Just because YOU can’t predict it at all doesn’t mean SOMETHING can’t predict it a bit.
I don’t use “you” to mean.”me”.
The main point is that “you” is the same in both cases it might a well be “X”.
There’s no free lunch...no ability of an agent to control beyond that agent’s ability to predict.
That’s my confusion—why is “you” necessarily the same in both cases? Actually, what are the two cases again? In any case, the capabilities of a superintelligence with respect to comprehending and modeling/calculating extremely complex (chaotic) systems is exactly the sort of thing that is hard to know in advance.
There are LOTS of free lunches, from the perspective of currently-inefficient human-modeled activities.
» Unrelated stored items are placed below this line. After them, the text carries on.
import Literature.MathematicalPhysics.QuantumFieldTheory.King1986.CovarianceQstar
import HarnessLib

/-!
# King 1986, (2.17): the scale decomposition `G^ε_{k+1} = G^ε_k + a_k²G^ε_kQ_k^*·C^{(k)}·Q_kG^ε_k` of the
# block-constrained propagator — the operator-level composition law of the block-spin Gaussian, PROVED as
# an exact matrix identity on the torus

**Citation header (reproduction of PUBLISHED work whose proof the source omits; seat `pub-ymgap-dag-n15-e`
(generation 5) of the cell `pub-ymgap`, Track-A node N15 = NE2, King-model rung; companion of
`King1986/EffectiveLaplacianSymbol` (the one-level objects `Q`, `A₀`, `Δ_eff`, the minimiser) and
`King1986/CovarianceQstar` ((4.44)); the symbol-level composition law is `King1986/CompositionLaw`.)**
C. King, *The U(1) Higgs model. I. The continuum limit*, Commun. Math. Phys. **102** (1986) 649–677 [King1986],
§2.2 p. 653 (2.13)–(2.17), p. 654 (2.18)–(2.20); §4 p. 675 (4.42).  Page image READ AS IMAGE by this seat:
`pub-balaban/b2b-balaban-template/king-renders/1986-cmp102-king-u1-higgs-I-p005-x2.png` (p. 653).  King's paper
is TEMPLATE LITERATURE (a printed `A = 0`-capable mechanism); nothing here is about Bałaban's covariant objects.

**What King prints (verbatim, p. 653).**  «The covariance of the scalar fluctuation field over blocks of size
L^kε on Ω is  G^ε_k(Ω, A) = (−Δ^{ε,Ω}_A + m² + a_k(L^kε)^{−2}Q_k(A)^*Q_k(A))^{−1}, (2.13)  where a_k = a(1 − L^{−2})
(1 − L^{−2k})^{−1} and a is O(1). The effective Laplacian of the average scalar field on Ω^{(k)} is
Δ^{(k),L^kε}(Ω, A) = a_k(L^kε)^{−2}I − a_k²(L^kε)^{−4}Q_k(A)G^ε_k(Ω, A)Q_k(A)^*. (2.14) … The covariance of the
scalar fluctuation field over blocks of size L^d on Ω^{(k)} is  C^{(k),L^kε}(Ω, A) = (Δ^{(k),L^kε}(Ω, A) +
a(L^{k+1}ε)^{−2}Q(A)^*Q(A))^{−1}, (2.16)  where C^{(0),ε}(Ω, A) = G^ε_1(Ω, A). The operator (2.13) can be decomposed
into a sum of contributions from scales between Ω and Ω^{(k)}:  G^ε_k(Ω, A) = C^{(0),ε}(Ω, A) + Σ_{j=1}^{k−1}
a_j²(L^jε)^{−4}G^ε_j(Ω, A)Q_j(A)^*·C^{(j),L^jε}(Ω, A)Q_j(A)G^ε_j(Ω, A) ≡ Σ_{j=0}^{k−1} G^ε_{(j)}(Ω, A), (2.17)  with the
obvious definition of G^ε_{(j)}(Ω, A).»  (p. 675, (4.42): «For j > 0, we have the expansion G^{η′}_{(j)}(x′, y′) =
a²_{j+n}(L^jη)^{−4} Σ_{z,w∈L^jηZ^d} (L^jη)^{2d}G^{η′}_{j+n}Q*_{j+n}(x′, z)·C^{(j+n),L^jη}(z, w)Q_{j+n}G^{η′}_{j+n}(w, y′)».)
King STATES (2.17) without proof (it is the composition law `T_{a,L}∘T_{a_k,L^k} = T_{a_{k+1},L^{k+1}}` of the
block-spin transformations read on covariances); this file supplies the proof of its one-step form
`G^ε_{k+1} − G^ε_k = a_k²G^ε_kQ_k^*·C^{(k)}·Q_kG^ε_k`, of which (2.17) is the telescoped sum over `j = 1, …, k − 1`.

**Conventions (those of `EffectiveLaplacianSymbol`, level-`k` units `L^kε = 1`, `η = N⁻¹`, `N = L^k`).**  `B = c(−Δ) + m²`
(`lapF`), `Q = Qmat N M′` the block MEAN, `Q*Q = blockProj N M′ = N^dQᵀQ`, `A₀ = B + a_k·Q*Q` (`fineOp`), `G^ε_k ≙ N^d·A₀⁻¹`
(the covariance MATRIX of the fluctuation field; `CovarianceQstar`: «`G^η_K = N^dA₀⁻¹`»), `ℋ_k = a_kG^ε_kQ_k^* ≙
(a_kN^d)·A₀⁻¹Qᵀ` (`minimiser`), `Δ^{(k)} = a_k − a_k²N^d·QA₀⁻¹Qᵀ` (`effLaplacian`).  TWO LEVELS AT ONCE: the block lattice is
itself blocked, `M′ = fine L M` — fine torus = the NESTED torus `Tor (fine N (fine L M))`, level-`k` lattice `Tor (fine L M)`
(carrier of `C^{(k)} = (Δ^{(k)} + aL⁻²·blockProj L M)⁻¹`, the body of the cell's `N15.KingModel.kingCov`), level `k+1` = `Tor M`.

**What this file PROVES (kernel; no hypothesis beyond `a, a_k > 0`, `c ≥ 0`, `m² > 0`).**
* §1 `Qmat_mul_transpose_Qmat`: `QQᵀ = N^{−d}·1` (each block has `N^d` sites of weight `N^{−d}`; King's `Q_kQ_k^* = 1`);
  the objects `minimiserMat = (a_kN^d)·A₀⁻¹Qᵀ` (`minimiser … φ = minimiserMat *ᵥ
  φ`; `minimiserMat x b = minimiser … (Pi.single b 1) x` = the kernel `ℋ_k(x, b)` the cell's files use), `constrainedProp =
  N^d·A₀⁻¹` (`G^ε_k`); §2 the composite mean `Qmat₂ = Qmat L M ⬝ Qmat N (fine L M)` (`Q_{k+1}` on the nested torus) and
  projector `blockProj₂ = (NL)^d·Qmat₂ᵀQmat₂` (`Q_{k+1}^*Q_{k+1}`), `oneStepCov = (Δ^{(k)} + aL⁻²Q*Q)⁻¹` ((2.16)),
  `nextLevelCoeff a a_k L = a·a_k∕(a + a_kL²)` with **`nextLevelCoeff_aK`** (`= aK a L (k+1)∕L²` = King's
  `a_{k+1}(L^{k+1}ε)^{−2}` in level-`k` units, by `inv_aK_add`), and `constrainedProp₂ = N^d·(B + nextLevelCoeff·blockProj₂)⁻¹`
  (`G^ε_{k+1}`: (2.13) at `k + 1`, in level-`k` units via (2.20)).
* §3 `effLaplacian_coercive_of_nonneg` (`Δ^{(k)} ≥ (a_k⁻¹ + m⁻²)⁻¹` for EVERY `c ≥ 0`, variationally from
  `effLaplacian_eq_energy` and `|Qψ|² ≤ N^{−d}|ψ|²`; `CovarianceQstar.effLaplacian_coercive` has `c = N²` via the symbol),
  `isUnit_effLaplacian_add_blockProj`, and THE THEOREM **`constrainedProp₂_eq`**: `constrainedProp₂ = constrainedProp +
  minimiserMat ⬝ oneStepCov ⬝ minimiserMatᵀ`, i.e. **`G^ε_{k+1} = G^ε_k + ℋ_kC^{(k)}ℋ_kᵀ = G^ε_k + a_k²G^ε_kQ_k^*·C^{(k)}·Q_kG^ε_k`**
  — (2.17) one step.  PROOF (law of total covariance of the two-step block-spin Gaussian ≡ the two Schur-complement
  readings of one block inverse; here bare algebra): `B + b·Q_{k+1}^*Q_{k+1} = A₀ + QᵀRQ`, `R = b(NL)^d·qᵀq − a_kN^d`
  (`q = Qmat L M`); the candidate inverse `A₀⁻¹ + a_k²N^d·A₀⁻¹QᵀCQA₀⁻¹` works iff `R + a_k²N^d(1 + R·QA₀⁻¹Qᵀ)C = 0`, which
  after (2.14) and `qqᵀ = L^{−d}` is the scalar identity `a_kbL² = a(a_k − b)`, i.e. `b⁻¹ = a_k⁻¹ + L²a⁻¹`.
* §4 the KERNEL FORM **`constrainedProp₂_sub_apply`** ∕ `…_minimiser` ∕ `constrainedProp₂_sub_eq`: `G^ε_{k+1}(x, y) −
  G^ε_k(x, y) = Σ_w (Σ_z ℋ_k(x, z)·C^{(k)}(z, w))·ℋ_k(y, w)` — (4.42) ∕ «the obvious definition of G^ε_{(j)}» as a theorem.

**NOT COVERED.**  The flat re-indexing `Tor (fine N (fine L M)) ≃ Tor (fine (N·L) M)` (`blockProj₂ ↦ blockProj (N·L) M`)
and the (2.20) change to level-`(k+1)` units (bookkeeping; sequel); the telescoped sum (2.17) itself (immediate from
the one-step form once all levels sit on one torus); free boundary conditions; `A ≠ 0`; the vector field.  HONEST FRAMING:
King's scalar block-spin MODEL on a finite torus — exact finite-dimensional linear algebra; nothing about Bałaban's
covariant objects; nothing continuum ∕ mass-gap ∕ Clay; count-neutral for the cell's 27 nodes.
-/

noncomputable section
Tons of outcomes that machines can influence with more subtlety than humans can handle, toward outcomes that humans can define and measure just fine.
Because those are the cases I am talking about.
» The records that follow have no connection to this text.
import Summits.HubbardSuperconductivity.HubbardSuperconductivity.Theorems.AnisotropyChordTransferFibre3FinXDEvalW

/-!
# Route `AnisotropyChord` / H0 rotor rung: FIN per-`L` SIDE-CONDITION cell facts, `L = 22` (GM₃ cells 122–122)

Kernel facts `sdCellAnyZ 22 (49/50) 20 la lb (c, bn, aD) = true` (regime clause `mHole ≥ 0 ∧ facMI·η·(aD + b/(2+cos θ)) < c` on the cell, or vacuity), g5's `xbEval` objects, `decide +kernel`.
Prover seat `hubbard-h0-rotor-p3` g7; helper for piece A = stmt-HubbardSuperconductivity-23918 of rung 19089 (`--supports`, helper class).
WHAT THIS IS NOT: nothing here proves superconductivity in the Hubbard model (rotor TARGET as worded stays FALSE, g15 verdict); kernel facts /
assembly for ONE conditional reduction at one `L`.
-/

set_option linter.dupNamespace false
set_option autoImplicit false

namespace Summit.HubbardSuperconductivity.HubbardSuperconductivity.Theorems.AnisotropyChord.Transfer.Fibre3

namespace FinXD

/-- side-condition cell `[2255486467174872, 2311873628854244]` of `L = 22` (`cert`). [folklore] -/
theorem sd22_122 : sdCellAnyZ 22 (49/50 : ℚ) 20 2255486467174872 2311873628854244 ((11/20 : ℚ), (19 : ℕ), (2/25 : ℚ)) = true := by (rw [← sdCellAnyZW_eq]; decide +kernel)

end FinXD

end Summit.HubbardSuperconductivity.HubbardSuperconductivity.Theorems.AnisotropyChord.Transfer.Fibre3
I didn’t say anything about superintellences.
yeah coming back to this again, something seems very wrong with this to me. if you know a lot about the system you can make a big ripple but if there are active controllers with tighter feedback loops they can compensate for your impact with much less intelligence unless your impact can reliably disable them. if they can make themselves reliably unpredictable to you eg by basing decisions on high quality randomness that they can trust you can’t influence (eg in a deterministic universe this might be the low bits of an isolated highly chaotic system), then they can make it extremely hard for your small intervention to accumulate into an impact that affects them—it can be made nearly impossible to interfere with another agent unless you manage to yourself inject an agent glider into the chaotic system, ie induce self repairing behavior that can implement closed loop control towards the outcomes you initially intended to achieve. certainly you don’t need to vary that many dimensions in order to get a fluid simulator to end up hitting a complicated target, but it gets less tractable fast if you aren’t allowed to keep checking back in and interfering again.
agreed, but only with ongoing intervention. if a system is chaotic, losing connection with it means it will stop doing what you said to.
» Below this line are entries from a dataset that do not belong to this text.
import Summits.Ventures.GridStability.Models.InverterNetworkHamiltonian
import Summits.Ventures.GridStability.Models.InverterNetworkLinearisation

/-!
# GridStability/Models/InverterNetworkVoltageLinearisation — the `3n × 3n` linearisation of the droop microgrid WITH Q–V voltage dynamics (model N1) and its rotation mode

Cell `gridfusion` (LADDER-GRIDFUSION, APEX LINE rung G3.b «droop microgrid with Q–V voltage dynamics»;
seat gridfusion-model-8 (g0); brief = gridfusion-lead 2026-08-27T08:25:47Z (i)). The typed model N1
`DroopMicrogrid` (`Models/InverterNetwork.lean` p464230: [cite: KunduEtAl2019, eqs. (4a)–(4c), (5a)–(5b)] =
[cite: ShinZavala2020, eqs. (1a)–(1b), (8a)–(8c)]; states `(θ, ω, V)`, `3n` of them) was so far linearised only
at FROZEN voltages (`DroopMicrogrid.hasFDerivAt_freqField`, p497389: the `2n × 2n` classical block). Here:
* §1 the four power-flow sensitivity blocks at a state `(θ, V)` as explicit matrices — `Pθ = ∂P/∂θ`,
  `PV = ∂P/∂V`, `Qθ = ∂Q/∂θ`, `QV = ∂Q/∂V` (full sums, transfer conductances `G` KEPT, any `B`) — with
  `Pθ 1 = 0`, `Qθ 1 = 0` (rotational symmetry);
* §2 the Jacobian of the FULL field (4a)–(4c) as a block matrix `jacMatrix (θ, V)` on `Fin n ⊕ (Fin n ⊕ Fin n)`
  (`[[0, 1, 0], [−Λ_P Pθ, −T_P⁻¹, −Λ_P PV], [−Λ_Q Qθ, 0, −T_Q⁻¹(1 + K_Q QV)]]`, `Λ_P = diag(k_P/τ_P)`,
  `Λ_Q = diag(k_Q/τ_Q)`), the same map as a continuous linear map `jacCLM`, `jacCLM_eq_mulVec`, and the
  kernel fact `hasFDerivAt_field`: the field is Fréchet differentiable at EVERY state with derivative
  `jacCLM x` (no hypothesis on the data; pattern = `ClassicalSwing.hasFDerivAt_field`);
* §3 the ROTATION MODE: `jacMatrix x [1; 0; 0] = 0` for every parameter set and every state (so a point
  certificate must quotient the uniform angle shift, as in `WSCC9SPdampLinearisation.J5Q`);
The PORT-HAMILTONIAN FACTORISATION `jacMatrix x* = (J − R(x*))·Q(x*)` at a rest point (`G = 0`, for
model-3's `re_eig_nonpos_of_pH`) is the sibling file `Models/InverterNetworkVoltagePH.lean`; instances (row
#51 «G3.b-ss-DROOPQV-…-POINT») are separate files. Deliberately NOT here: any parameter value.
THREE COLUMNS. CERTIFIED (kernel, this file): calculus/algebra identities about the MODEL N1; no numbers.
MODELLED: MV-6N + MV-6D (network version; [cite: SchifferEtAl2014] §2–§3 modelling assumptions). VALIDATED:
nothing. No sentence of this file says a converter or a microgrid is stable.
-/

noncomputable section

open Real Matrix Finset

namespace Summit.Ventures.GridStability.Models

namespace DroopMicrogrid

variable {n : ℕ} (mg : DroopMicrogrid n)

/-! ## §1 Power-flow sensitivities at a state `(θ, V)` -/

/-- The `(i, j)` flow kernel of `P_i`: `g_ij(θ) = G_ij cos θ_ij + B_ij sin θ_ij`. [cite: KunduEtAl2019, eq. (5a)] -/
def gP (θ : Fin n → ℝ) (i j : Fin n) : ℝ := mg.G i j * cos (θ i - θ j) + mg.B i j * sin (θ i - θ j)

/-- The `(i, j)` flow kernel of `Q_i`: `h_ij(θ) = G_ij sin θ_ij − B_ij cos θ_ij`. [cite: KunduEtAl2019, eq. (5b)] -/
def gQ (θ : Fin n → ℝ) (i j : Fin n) : ℝ := mg.G i j * sin (θ i - θ j) - mg.B i j * cos (θ i - θ j)

/-- `∂g_ij/∂θ_i = −G_ij sin θ_ij + B_ij cos θ_ij` (`= −h_ij`). [folklore] -/
def dgP (θ : Fin n → ℝ) (i j : Fin n) : ℝ := -(mg.G i j * sin (θ i - θ j)) + mg.B i j * cos (θ i - θ j)

/-- Angle-sensitivity weights of `P`: `a_ij = V_iV_j(−G_ij sin θ_ij + B_ij cos θ_ij)`. [folklore] -/
def aP (θ V : Fin n → ℝ) : Matrix (Fin n) (Fin n) ℝ := fun i j => V i * V j * mg.dgP θ i j

/-- Angle-sensitivity weights of `Q`: `b_ij = V_iV_j(G_ij cos θ_ij + B_ij sin θ_ij)` (`∂h_ij/∂θ_i = g_ij`). [folklore] -/
def aQ (θ V : Fin n → ℝ) : Matrix (Fin n) (Fin n) ℝ := fun i j => V i * V j * mg.gP θ i j

/-- **`Pθ = ∂P/∂θ`**: `(Pθ u)_i = Σ_j a_ij (u_i − u_j)`, i.e. `Pθ = diag(Σ_j a_ij) − a`. [folklore] -/
def Pθ (θ V : Fin n → ℝ) : Matrix (Fin n) (Fin n) ℝ :=
  Matrix.diagonal (fun i => ∑ j, mg.aP θ V i j) - mg.aP θ V

/-- **`Qθ = ∂Q/∂θ`**: `(Qθ u)_i = Σ_j b_ij (u_i − u_j)`. [folklore] -/
def Qθ (θ V : Fin n → ℝ) : Matrix (Fin n) (Fin n) ℝ :=
  Matrix.diagonal (fun i => ∑ j, mg.aQ θ V i j) - mg.aQ θ V

/-- **`PV = ∂P/∂V`**: `(PV w)_i = Σ_j (w_iV_j + V_iw_j) g_ij = (Σ_j V_j g_ij) w_i + Σ_j V_i g_ij w_j`. [folklore] -/
def PV (θ V : Fin n → ℝ) : Matrix (Fin n) (Fin n) ℝ :=
  Matrix.diagonal (fun i => ∑ j, V j * mg.gP θ i j) + Matrix.of fun i j => V i * mg.gP θ i j

/-- **`QV = ∂Q/∂V`**: `(QV w)_i = Σ_j (w_iV_j + V_iw_j) h_ij`. [folklore] -/
def QV (θ V : Fin n → ℝ) : Matrix (Fin n) (Fin n) ℝ :=
  Matrix.diagonal (fun i => ∑ j, V j * mg.gQ θ i j) + Matrix.of fun i j => V i * mg.gQ θ i j

/-- `(Pθ u)_i = Σ_j a_ij (u_i − u_j)`. [folklore] -/
theorem Pθ_mulVec (θ V u : Fin n → ℝ) (i : Fin n) :
    (mg.Pθ θ V *ᵥ u) i = ∑ j, mg.aP θ V i j * (u i - u j) := by
  rw [Pθ, Matrix.sub_mulVec, Pi.sub_apply, Matrix.mulVec_diagonal]
  simp only [Matrix.mulVec, dotProduct, Finset.sum_mul, ← Finset.sum_sub_distrib]
  refine Finset.sum_congr rfl fun j _ => ?_
  ring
It’s not obvious that any system is chaotic at a physical level, to all theoretically possible measurement and prediction capabilities. It’s possible there’s quantum uncertainty and deterministic causality only, and “chaos” as determined-but-incalculable behavior is a description of the observer’s relationship to a phenomenon, not the phenomenon itself.
The question is whether a given superintelligence is powerful enough to comprehend and predict some important systems which are chaotic to current human capabilities.
chaos is not randomness. a deterministic universe still has sensitive dependence on initial conditions, the key trait of chaos. fluid dynamics is chaotic, so even arbitrarily superintelligent reasoners can’t get far ahead of physics before the sensitive dependence makes your prediction mismatch reality. this is true even if your mechanistic understanding is perfect and the universe isn’t random, so long as the system is in a chaotic regime and you don’t have perfect knowledge of its starting state.